The Pueblo County Board of Commissioners on Thursday received a brief update on the Fountain Creek Corridor Master Plan. The commissioners heard from Jay Winner, general manager for the Lower Arkansas Water Conservancy District, and Colorado Springs Utilities' Carol Baker on the progress of the master plan, which could provide solutions to the creek's propensity to meander, flood and disperse sediment downstream. Baker said there are five goals to the plan. The first is to improve the watershed's health and reduce erosion and sedimentation. Baker showed the commissioners a photograph of a healthy portion of the creek that includes a wide floodplain to allow the creek to meander and plenty of trees and brush to slow the flow of water when the creek floods.

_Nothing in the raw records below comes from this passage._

/-- telescoping: the colour difference across `J` ruler steps is the sum of the increments. -/
theorem inc_sum_telescope (σ : Fin n → α) (c : α → ZMod 3) (p : Fin n) (J : ℕ) :
    c (σ (p + (J : Fin n))) - c (σ p) = ∑ i ∈ range J, inc σ c (p + (i : Fin n)) := by
  induction J with
  | zero => simp
  | succ J ih =>
    rw [sum_range_succ, ← ih]
    simp only [inc, Nat.cast_succ, ← add_assoc]
    ring

/-- in `ZMod 3`, two non-zero elements with non-zero sum are equal. -/
theorem zmod3_eq_of_add_ne_zero : ∀ x y : ZMod 3, x ≠ 0 → y ≠ 0 → x + y ≠ 0 → y = x := by decide

/-- the increments of a proper colouring along a ruler sum to zero around the cycle. -/
theorem sum_inc_eq_zero (σ : Fin n → α) (c : α → ZMod 3) : ∑ p, inc σ c p = 0 := by
  simp only [inc, sum_sub_distrib]
  rw [sub_eq_zero]
  exact Fintype.sum_equiv (Equiv.addRight 1) _ _ (fun _ => rfl)

/-- SLIP CALCULUS, degenerate case: along a ruler of length `n = 3q+1`, a `ZMod 3`-colouring that is
proper on consecutive pairs AND on all distance-2 pairs does not exist (the increments are forced
constant `a ≠ 0`, and `n • a = a ≠ 0` contradicts the zero sum).  Consequences used on the card:
the cycle-square `C_n²` is not 3-colourable; no normal system can have a ruler square inside its
edge set; `|D_k| = 2`-type colourings are impossible. -/
theorem square_of_cycle_not_threeColourable (q : ℕ) (σ : Fin (3 * q + 1) → α) (c : α → ZMod 3)
    (h1 : ∀ p, c (σ (p + 1)) ≠ c (σ p)) (h2 : ∀ p, c (σ (p + 2)) ≠ c (σ p)) : False := by
  -- consecutive increments are equal
  have hstep : ∀ p : Fin (3 * q + 1), inc σ c (p + 1) = inc σ c p := by
    intro p
    have hsum : inc σ c p + inc σ c (p + 1) ≠ 0 := by
      have : c (σ (p + 2)) - c (σ p) = inc σ c p + inc σ c (p + 1) := by
        simp only [inc]
        rw [show p + 2 = p + 1 + 1 from by rw [add_assoc, one_add_one_eq_two]]
        ring
      rw [← this, sub_ne_zero]
      exact h2 p
    exact zmod3_eq_of_add_ne_zero _ _ (sub_ne_zero.mpr (h1 p)) (sub_ne_zero.mpr (h1 (p + 1))) hsum
  -- hence all increments equal `inc 0`
  have hconst : ∀ m : ℕ, inc σ c (m : Fin (3 * q + 1)) = inc σ c 0 := by
    intro m
    induction m with
    | zero => simp
    | succ m ih => rw [Nat.cast_succ, hstep, ih]
  have hall : ∀ p : Fin (3 * q + 1), inc σ c p = inc σ c 0 := by
    intro p
    have := hconst p.val
    rwa [Fin.cast_val_eq_self] at this
  -- sum of increments: zero, but also `(3q+1) • inc 0 = inc 0 ≠ 0`
  have hz := sum_inc_eq_zero σ c
  rw [Finset.sum_congr rfl (fun p _ => hall p), sum_const, card_univ, Fintype.card_fin,
    nsmul_eq_mul] at hz
  push_cast at hz
  rw [show (3 : ZMod 3) = 0 from rfl, zero_mul, zero_add, one_mul] at hz
  exact (sub_ne_zero.mpr (h1 0)) hz

/-- window condition of the slip calculus: for a proper colouring, if `(σ p, σ (p+J))` is an edge
then the increments over the window do not sum to zero; with `inc = 1 + [slip]` and `J ≡ 2 (mod 3)`
this reads `#slips in the window ≢ 1 (mod 3)`. -/
theorem window_sum_ne_zero (σ : Fin n → α) (c : α → ZMod 3) (p : Fin n) (J : ℕ)
    (hedge : c (σ (p + (J : Fin n))) ≠ c (σ p)) : ∑ i ∈ range J, inc σ c (p + (i : Fin n)) ≠ 0 := by
  rw [← inc_sum_telescope]; exact sub_ne_zero.mpr hedge

end slips

open Classical in
/-- RIGIDITY AS A PAIR COUNT (the card's crux): proper `3`-colourings of normal `t`-systems,
`t ≥ 3`, are exponentially rare ON AVERAGE — the number of pairs (system, proper colouring with
vertex `0` coloured `0`) is at most `θ^n` times the number of systems for some `θ < 1`, eventually
(no hand-picked constant, checklist 4c(iv)).  By Markov this gives seat 2's `NormalMostlyRigid`; the
first moment of seat 2's τ-calculus predicts the true rate `3·(2/3)^{(t-1)n}·2^n / …`, i.e. `(8/9+o(1))^n`
at `t = 3`. -/
def SlipRigidityInequality (t : ℕ) : Prop :=
  ∃ θ : ℝ, 0 < θ ∧ θ < 1 ∧ ∃ q₀ : ℕ, ∀ q ≥ q₀,
    ((univ.filter fun Pc : Rulers q t × (Fin (3 * q + 1) → Fin 3) =>
          IsNormal Pc.1 ∧ Pc.2 0 = 0 ∧ ∀ e ∈ edges Pc.1, ∀ u ∈ e, ∀ v ∈ e, u ≠ v → Pc.2 u ≠ Pc.2 v).card
        : ℝ)
      ≤ θ ^ (3 * q + 1) * normalCount q t

/-! ## Card 3 — seam shield -/

/-- seam colouring of ruler `σ` with seam at position `s`: colour = (position − s) mod 3, positions
read cyclically starting from the seam. -/
def seamColour {n : ℕ} [NeZero n] (σ : Equiv.Perm (Fin n)) (s : Fin n) (v : Fin n) : Fin 3 :=
  ⟨(σ v - s).val % 3, Nat.mod_lt _ (by norm_num)⟩

/-- `v` lies on the ruler arc from position `s` (inclusive) to position `s'` (exclusive). -/
def onArc {n : ℕ} [NeZero n] (σ : Equiv.Perm (Fin n)) (s s' v : Fin n) : Prop :=
  (σ v - s).val < (s' - s).val

/-- SEAM ARC LEMMA: off the arc between two seams, the two seam colourings differ by the constant
`(s' - s) mod 3`. -/
def SeamArcLemma : Prop :=
  ∀ (n : ℕ) [NeZero n] (σ : Equiv.Perm (Fin n)) (s s' v : Fin n), ¬ onArc σ s s' v →
    (seamColour σ s v).val = ((seamColour σ s' v).val + (s' - s).val) % 3


/-- proof of the seam arc lemma (pure `Fin` arithmetic). -/
theorem seamArcLemma_holds : SeamArcLemma := by
  intro n _ σ s s' v hv
  simp only [onArc, not_lt] at hv
  simp only [seamColour]
  have hab : σ v - s = (σ v - s') + (s' - s) := (sub_add_sub_cancel (σ v) s' s).symm
  rw [hab] at hv ⊢
  rw [Fin.val_add_eq_ite] at hv ⊢
  have ha := (σ v - s').isLt
  have hb := (s' - s).isLt
  split_ifs at hv ⊢ with h
  · omega
  · omega

/-- Bob's graph (edges inside `B`) and Alice's graph (edges meeting the complement). -/
def bobGraph (P : Rulers q t) (B : Finset (Fin (3 * q + 1))) : SimpleGraph (Fin (3 * q + 1)) :=
  SimpleGraph.fromEdgeSet (((edges P).filter fun e => ∀ v ∈ e, v ∈ B) : Set (Sym2 (Fin (3 * q + 1))))

def aliceGraph (P : Rulers q t) (B : Finset (Fin (3 * q + 1))) : SimpleGraph (Fin (3 * q + 1)) :=
  SimpleGraph.fromEdgeSet (((edges P).filter fun e => ∃ v ∈ e, v ∉ B) : Set (Sym2 (Fin (3 * q + 1))))

/-- SEAM SHIELD (typed target of card 3): in a normal system, if some ruler `k` has a seam position
`s` whose cycle edge lies inside `B` and a seam position `s'` whose cycle edge does not, with no
vertex of `T` on the arc between them, then Alice's and Bob's one-sided colouring sets share a
pattern on `T` — so every interface rectangle through `T` separating `(S_A, S_B)` is unsound. -/
def SeamShield : Prop :=
  ∀ (q t : ℕ) (P : Rulers q t), IsNormal P → 2 ≤ t →
    ∀ (B T : Finset (Fin (3 * q + 1))) (k : Fin t) (s s' : Fin (3 * q + 1)),
      -- the cycle-`k` edge entering position `s` lies inside `B`, the one entering `s'` does not
      ((P k).symm (s - 1) ∈ B ∧ (P k).symm s ∈ B) →
      ¬ ((P k).symm (s' - 1) ∈ B ∧ (P k).symm s' ∈ B) →
      (∀ v ∈ T, ¬ onArc (P k) s s' v) →
      ∃ χ : Fin (3 * q + 1) → Fin 3,
        (∃ cA : (aliceGraph P B).Coloring (Fin 3), ∀ v ∈ T, cA v = χ v) ∧
        (∃ cB : (bobGraph P B).Coloring (Fin 3), ∀ v ∈ T, cB v = χ v)

/-! ### Proof of the seam shield -/

/-- a seam colouring of ruler `k` is proper on every FOREIGN edge (this is where normality is used). -/
theorem seamColour_foreign (P : Rulers q t) (hP : IsNormal P) {k j : Fin t} (hkj : k ≠ j)
    (s v : Fin (3 * q + 1)) :
    seamColour (P k) s v ≠ seamColour (P k) s (succ P j v) := by
  intro h
  have hv := congrArg Fin.val h
  simp only [seamColour] at hv
  have hn := hP k j hkj v
  have hab : P k (succ P j v) - s = (P k (succ P j v) - P k v) + (P k v - s) :=
    (sub_add_sub_cancel _ _ _).symm
  rw [hab, Fin.val_add_eq_ite] at hv
  have h1 := (P k (succ P j v) - P k v).isLt
  have h2 := (P k v - s).isLt
  split_ifs at hv <;> omega

/-- a seam colouring is proper on every edge of its OWN cycle except the seam edge
(the edge occupying positions `s - 1, s`). -/
theorem seamColour_own (σ : Equiv.Perm (Fin (3 * q + 1))) (s v : Fin (3 * q + 1))
    (hv : σ v + 1 ≠ s) :
    seamColour σ s v ≠ seamColour σ s (σ.symm (σ v + 1)) := by
  intro h
  have hval := congrArg Fin.val h
  simp only [seamColour, Equiv.apply_symm_apply] at hval
  have hb : σ v + 1 - s = σ v - s + 1 := (sub_add_eq_add_sub _ _ _).symm
  rw [hb, Fin.val_add_eq_ite] at hval
  rcases Nat.eq_zero_or_pos q with hq | hq
  · subst hq
    exact hv (Fin.ext (by have := (σ v + 1).isLt; have := s.isLt; omega))
  · have h1 : ((1 : Fin (3 * q + 1)) : ℕ) = 1 := by
      rw [Fin.val_one']; exact Nat.mod_eq_of_lt (by omega)
    rw [h1] at hval
    have hx := (σ v - s).isLt
    split_ifs at hval with hle
    · apply hv
      have h0 : σ v - s + 1 = 0 := by
        apply Fin.ext
        rw [Fin.val_add_eq_ite, h1, if_pos hle, Fin.val_zero]
        omega
      rw [← hb] at h0
      exact sub_eq_zero.mp h0
    · omega

/-- shifting colours by a constant (mod 3). -/
def shift3 (d : ℕ) (c : Fin 3) : Fin 3 := ⟨(c.val + d) % 3, Nat.mod_lt _ (by norm_num)⟩

theorem shift3_injective (d : ℕ) : Function.Injective (shift3 d) := by
  intro a b h
  have h' := congrArg Fin.val h
  simp only [shift3] at h'
  apply Fin.ext
  have ha := a.isLt
  have hb := b.isLt
  omega

/-- THE SEAM SHIELD, proved. -/
theorem seamShield_holds : SeamShield := by
  intro q t P hP _ht B T k s s' hs hs' hT
  classical
  refine ⟨seamColour (P k) s, ?_, ?_⟩
  · -- Alice: the seam-`s` colouring is proper on every edge with an endpoint outside `B`,
    -- because its only improper edge is the seam edge, which lies inside `B`.
    refine ⟨SimpleGraph.Coloring.mk (seamColour (P k) s) ?_, fun v _ => rfl⟩
    intro v w hadj
    rw [aliceGraph, SimpleGraph.fromEdgeSet_adj] at hadj
    obtain ⟨hmem, _hne⟩ := hadj
    rw [Finset.coe_filter] at hmem
    simp only [Set.mem_setOf_eq] at hmem
    obtain ⟨hE, hout⟩ := hmem
    have core : ∀ (j : Fin t) (u : Fin (3 * q + 1)), (∃ x ∈ s(u, succ P j u), x ∉ B) →
        seamColour (P k) s u ≠ seamColour (P k) s (succ P j u) := by
      intro j u hx
      by_cases hjk : j = k
      · rw [hjk] at hx ⊢
        show seamColour (P k) s u ≠ seamColour (P k) s ((P k).symm (P k u + 1))
        apply seamColour_own
        intro heq
        have hu : u = (P k).symm (s - 1) := by
          rw [Equiv.eq_symm_apply]; exact eq_sub_of_add_eq heq
        have hsu : succ P k u = (P k).symm s := by
          show (P k).symm (P k u + 1) = _; rw [heq]
        obtain ⟨x, hx1, hx2⟩ := hx
        apply hx2
        rcases Sym2.mem_iff.mp hx1 with h | h
        · rw [h, hu]; exact hs.1
        · rw [h, hsu]; exact hs.2
      · exact seamColour_foreign P hP (Ne.symm hjk) s u
    simp only [edges, Finset.mem_biUnion, Finset.mem_univ, true_and, Finset.mem_image] at hE
    obtain ⟨j, u, hu⟩ := hE
    rcases Sym2.eq_iff.mp hu with ⟨rfl, rfl⟩ | ⟨rfl, rfl⟩
    · exact core j _ hout
    · exact (core j _ (by rwa [Sym2.eq_swap] at hout)).symm
  · -- Bob: the seam-`s'` colouring is proper on every edge inside `B` (its improper edge is not
    -- inside `B`); shifted by `(s' - s) mod 3` it agrees with the seam-`s` colouring off the arc.
    refine ⟨SimpleGraph.Coloring.mk (fun v => shift3 (s' - s).val (seamColour (P k) s' v)) ?_, ?_⟩
    · intro v w hadj
      rw [bobGraph, SimpleGraph.fromEdgeSet_adj] at hadj
      obtain ⟨hmem, _hne⟩ := hadj
      rw [Finset.coe_filter] at hmem
      simp only [Set.mem_setOf_eq] at hmem
      obtain ⟨hE, hin⟩ := hmem
      have core : ∀ (j : Fin t) (u : Fin (3 * q + 1)), (∀ x ∈ s(u, succ P j u), x ∈ B) →
          seamColour (P k) s' u ≠ seamColour (P k) s' (succ P j u) := by
        intro j u hx
        by_cases hjk : j = k
        · rw [hjk] at hx ⊢
          show seamColour (P k) s' u ≠ seamColour (P k) s' ((P k).symm (P k u + 1))
          apply seamColour_own
          intro heq
          apply hs'
          have hu : u = (P k).symm (s' - 1) := by
            rw [Equiv.eq_symm_apply]; exact eq_sub_of_add_eq heq
          have hsu : succ P k u = (P k).symm s' := by
            show (P k).symm (P k u + 1) = _; rw [heq]
          constructor
          · rw [← hu]; exact hx u (Sym2.mem_mk_left _ _)
          · rw [← hsu]; exact hx _ (Sym2.mem_mk_right _ _)
        · exact seamColour_foreign P hP (Ne.symm hjk) s' u
      intro hcol
      have hcol' := shift3_injective _ hcol
      simp only [edges, Finset.mem_biUnion, Finset.mem_univ, true_and, Finset.mem_image] at hE
      obtain ⟨j, u, hu⟩ := hE
      rcases Sym2.eq_iff.mp hu with ⟨rfl, rfl⟩ | ⟨rfl, rfl⟩
      · exact core j _ hin hcol'
      · exact core j _ (by rwa [Sym2.eq_swap] at hin) hcol'.symm
    · intro v hv
      apply Fin.ext
      show ((seamColour (P k) s' v).val + (s' - s).val) % 3 = (seamColour (P k) s v).val
      exact (seamArcLemma_holds _ (P k) s s' v (hT v hv)).symm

She also showed a slide of an unhealthy portion of the creek, where its flow is blocked on one side by a wall, which speeds the water and forces it into new channels, causing more erosion. One possible solution to that portion of the river is to build oxbows, or small dams, to handle flooding, create a more meandering pattern to the creek and slow the water, Winner said. The other goals of the plan are creating riparian and wetland systems, providing productive agricultural lands, building a trail system with educational opportunities and gaining public and private support for the eventual solutions.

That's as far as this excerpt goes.